-- PROVIDED DATA follows --
import Summits.ResolutionOfSingularities.ResolutionOfSingularities.Theorems.SyzygyFlatteningDefs
import Summits.ResolutionOfSingularities.ResolutionOfSingularities.Theorems.SyzygyFlatteningHigherRankTerminationTowerLocalisation
import Summits.ResolutionOfSingularities.ResolutionOfSingularities.Theorems.SyzygyFlatteningGlobalisationCentreChart
import Summits.ResolutionOfSingularities.ResolutionOfSingularities.Theorems.SyzygyFlatteningGlobalisationNormalizationStage
import Summits.ResolutionOfSingularities.ResolutionOfSingularities.Theorems.SyzygyFlatteningGlobalisationDatumBlowup
import Summits.ResolutionOfSingularities.ResolutionOfSingularities.Theorems.SyzygyFlatteningGlobalisationSyzygyDatumExists
import Summits.ResolutionOfSingularities.ResolutionOfSingularities.Theorems.SyzygyFlatteningGlobalisationAffineRes
import Summits.ResolutionOfSingularities.ResolutionOfSingularities.Theorems.SyzygyFlatteningGlobalisationSyzygyDatumCompat
import Summits.ResolutionOfSingularities.ResolutionOfSingularities.Theorems.SyzygyFlatteningGlobalisationSyzygyDatumChart
import Summits.ResolutionOfSingularities.ResolutionOfSingularities.Theorems.SyzygyFlatteningGlobalisationDatumBlowupStalk
import Literature.AlgebraicGeometry.Resolution.ProperModels
import Literature.AlgebraicGeometry.Resolution.LocalBlowup
import HarnessLib

/-!
# `SyzygyFlattening.Globalisation` (crux stmt-ResolutionOfSingularities-17061), line `birth`:
# ONE STEP of the syzygy-flattening operator on proper models

Route `ResolutionOfSingularities/SyzygyFlattening`, crux #4 `Globalisation`. The route's operator on
local rings `B ⊆ K` along a valuation ring `O` is `step O B = locAt O (nrm (chart O B))` (blow up the
ideal of maximal minors of the top syzygy of the non-regular locus, normalise, localise at the centre;
`Theorems/SyzygyFlatteningDefs.lean`). This file PROVES that it is induced by a GLOBAL morphism of proper
models: for every proper model `M` of `K/k` there is `M' → M`, `RegLe`, whose local ring at the centre of
every valuation ring `v`, realised in `K` through `K(M') ≅ K`, is `step 𝒪_v B` for `B` the local ring of
`M` at the centre of `v` (`globalisation_oneStep`).

Assembly of the landed stubs of the line: a syzygy norm ideal datum on every non-empty affine open
(`stub_syzygyDatumExists`), compatible up to scalars on smaller affine opens (`stub_affineRes`,
`stub_syzygyDatumCompat`), glues to a proper birational blow-up (`stub_datumBlowup`) whose local rings
at centres are the blow-up charts of minimal minors (`stub_datumBlowupStalk`) `= locAt 𝒪_v (chart 𝒪_v B)`
(`stub_syzygyDatumChart`) — `globalisation_syzygyBlowupStage`; then normalise (`stub_normalizationStage`),
with `stub_nrm_locAt` for the stalk identity and `stub_regularStep` for `RegLe`.

No definitions are introduced.
-/

noncomputable section

-- single-problem summit: the doubled namespace component `ResolutionOfSingularities` is forced
set_option linter.dupNamespace false

namespace Summit.ResolutionOfSingularities.ResolutionOfSingularities.Theorems.SyzygyFlattening

open CategoryTheory AlgebraicGeometry TopologicalSpace
open Literature.AlgebraicGeometry
open Literature.AlgebraicGeometry.Resolution

variable {k K : Type} [Field k] [Field K] [Algebra k K]

/-! ## Local rings of proper models in `K` -/

/-- Every point of a proper model is the centre of some valuation ring of `K/k`. [folklore] -/
theorem globalisation_exists_eq_centre (M : ProperModel k K) (x : M.X) :
    ∃ v : ZariskiRiemannSpace k K, x = M.centre v := by
  have hgen : IsGenericPoint M.toKModel.genericPt (Set.univ : Set M.X) := by
    rw [M.genericPt_eq']
    exact genericPoint_spec M.X
  obtain ⟨v, hv⟩ := M.toKModel.exists_isCentre_of_isGenericPoint hgen x
  exact ⟨v, ProperModel.eq_centre_of_isCentre hv⟩

/-- Some affine open contains the centre. [folklore] -/
theorem globalisation_exists_isAffineOpen_mem (M : ProperModel k K) (x : M.X) :
    ∃ U : M.X.Opens, IsAffineOpen U ∧ x ∈ U := by
  obtain ⟨_, ⟨U, hU, rfl⟩, hxU, -⟩ :=
    M.X.isBasis_affineOpens.exists_subset_of_mem_open (Set.mem_univ x) isOpen_univ
  exact ⟨U, hU, hxU⟩

/-- `stub_centreChart` at a centre (any affine chart): injectivity of `𝒪_{M,x} → K` and a finitely generated
chart `A ⊆ 𝒪_v` with `Frac A = K` and `locAt 𝒪_v A` = the local ring in `K`. [folklore] -/
theorem globalisation_exists_chart (M : ProperModel k K) (v : ZariskiRiemannSpace k K) :
    Function.Injective ((M.X.presheaf.stalkSpecializes (genericPoint_specializes (M.centre v)) ≫
        M.funFieldIso.hom).hom) ∧
      ∃ A : Subalgebra k K, A.FG ∧ IsFractionRing ↥A K ∧
        A.toSubring ≤ v.asValuationSubring.toSubring ∧
        (locAt v.asValuationSubring A).toSubring = ((M.X.presheaf.stalkSpecializes (genericPoint_specializes (M.centre v)) ≫ M.funFieldIso.hom).hom).range := by
  obtain ⟨U, hU, hx⟩ := globalisation_exists_isAffineOpen_mem M (M.centre v)
  obtain ⟨hinj, A, -, hfg, hfr, hle, hloc⟩ := stub_centreChart k K M v U hU hx
  exact ⟨hinj, A, hfg, hfr, hle, hloc⟩

/-- The local ring at a centre, in `K`, lies in `𝒪_v`. [folklore] -/
theorem globalisation_stalk_range_le (M : ProperModel k K) (v : ZariskiRiemannSpace k K) :
    ((M.X.presheaf.stalkSpecializes (genericPoint_specializes (M.centre v)) ≫ M.funFieldIso.hom).hom).range ≤ v.asValuationSubring.toSubring := by
  obtain ⟨-, A, -, -, hle, hloc⟩ := globalisation_exists_chart M v
  rw [← hloc]
  exact locAt_toSubring_le v.asValuationSubring v.algebraMap_mem hle

/-- A subalgebra whose underlying subring is the local ring at `x` in `K` is ring-isomorphic to the
stalk `𝒪_{M,x}` (injectivity of `𝒪_{M,x} → K`). [folklore] -/
theorem globalisation_nonempty_ringEquiv_stalk (M : ProperModel k K) (x : M.X)
    (hinj : Function.Injective ((M.X.presheaf.stalkSpecializes (genericPoint_specializes x) ≫
        M.funFieldIso.hom).hom))
    (B : Subalgebra k K) (hB : B.toSubring = ((M.X.presheaf.stalkSpecializes (genericPoint_specializes x) ≫ M.funFieldIso.hom).hom).range) :
    Nonempty (↥B ≃+* M.X.presheaf.stalk x) := by
  set f := (M.X.presheaf.stalkSpecializes (genericPoint_specializes x) ≫ M.funFieldIso.hom).hom
  have hbij : Function.Bijective f.rangeRestrict :=
    ⟨fun a b h => hinj (congrArg Subtype.val h), f.rangeRestrict_surjective⟩
  let e₁ : M.X.presheaf.stalk x ≃+* f.range := RingEquiv.ofBijective f.rangeRestrict hbij
  have hB' : ∀ y : K, y ∈ B ↔ y ∈ f.range := fun y => by
    change y ∈ B.toSubring ↔ _
    rw [hB]
  let e₂ : ↥B ≃+* f.range :=
    { toFun := fun y => ⟨y.1, (hB' y.1).mp y.2⟩
      invFun := fun y => ⟨y.1, (hB' y.1).mpr y.2⟩
      left_inv := fun _ => rfl
      right_inv := fun _ => rfl
      map_mul' := fun _ _ => rfl
      map_add' := fun _ _ => rfl }
  exact ⟨e₂.trans e₁.symm⟩

/-- `Frac B = K` for any `k`-subalgebra `B` of `K` containing one with `Frac = K`. [folklore] -/
theorem globalisation_isFractionRing_of_le {A B : Subalgebra k K} (hAB : A ≤ B) [hA : IsFractionRing ↥A K] :
    IsFractionRing ↥B K := by
  refine IsFractionRing.of_field (↥B) K fun z => ?_
  obtain ⟨a, b, -, rfl⟩ := IsFractionRing.div_surjective (A := ↥A) z
  exact ⟨⟨(a : K), hAB a.2⟩, ⟨(b : K), hAB b.2⟩, rfl⟩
-- PROVIDED DATA concluded --
■ ABOUT THIS EXERCISE ■
Looking back over the data above, restate word for word the lines that begin at the line with "exact ⟨v, ProperModel.eq_centre_of_isCentre" and end at the line with "M.funFieldIso.hom).hom) ∧", inclusive.

■ RESULT OF THIS TASK ■
  exact ⟨v, ProperModel.eq_centre_of_isCentre hv⟩

/-- Some affine open contains the centre. [folklore] -/
theorem globalisation_exists_isAffineOpen_mem (M : ProperModel k K) (x : M.X) :
    ∃ U : M.X.Opens, IsAffineOpen U ∧ x ∈ U := by
  obtain ⟨_, ⟨U, hU, rfl⟩, hxU, -⟩ :=
    M.X.isBasis_affineOpens.exists_subset_of_mem_open (Set.mem_univ x) isOpen_univ
  exact ⟨U, hU, hxU⟩

/-- `stub_centreChart` at a centre (any affine chart): injectivity of `𝒪_{M,x} → K` and a finitely generated
chart `A ⊆ 𝒪_v` with `Frac A = K` and `locAt 𝒪_v A` = the local ring in `K`. [folklore] -/
theorem globalisation_exists_chart (M : ProperModel k K) (v : ZariskiRiemannSpace k K) :
    Function.Injective ((M.X.presheaf.stalkSpecializes (genericPoint_specializes (M.centre v)) ≫
        M.funFieldIso.hom).hom) ∧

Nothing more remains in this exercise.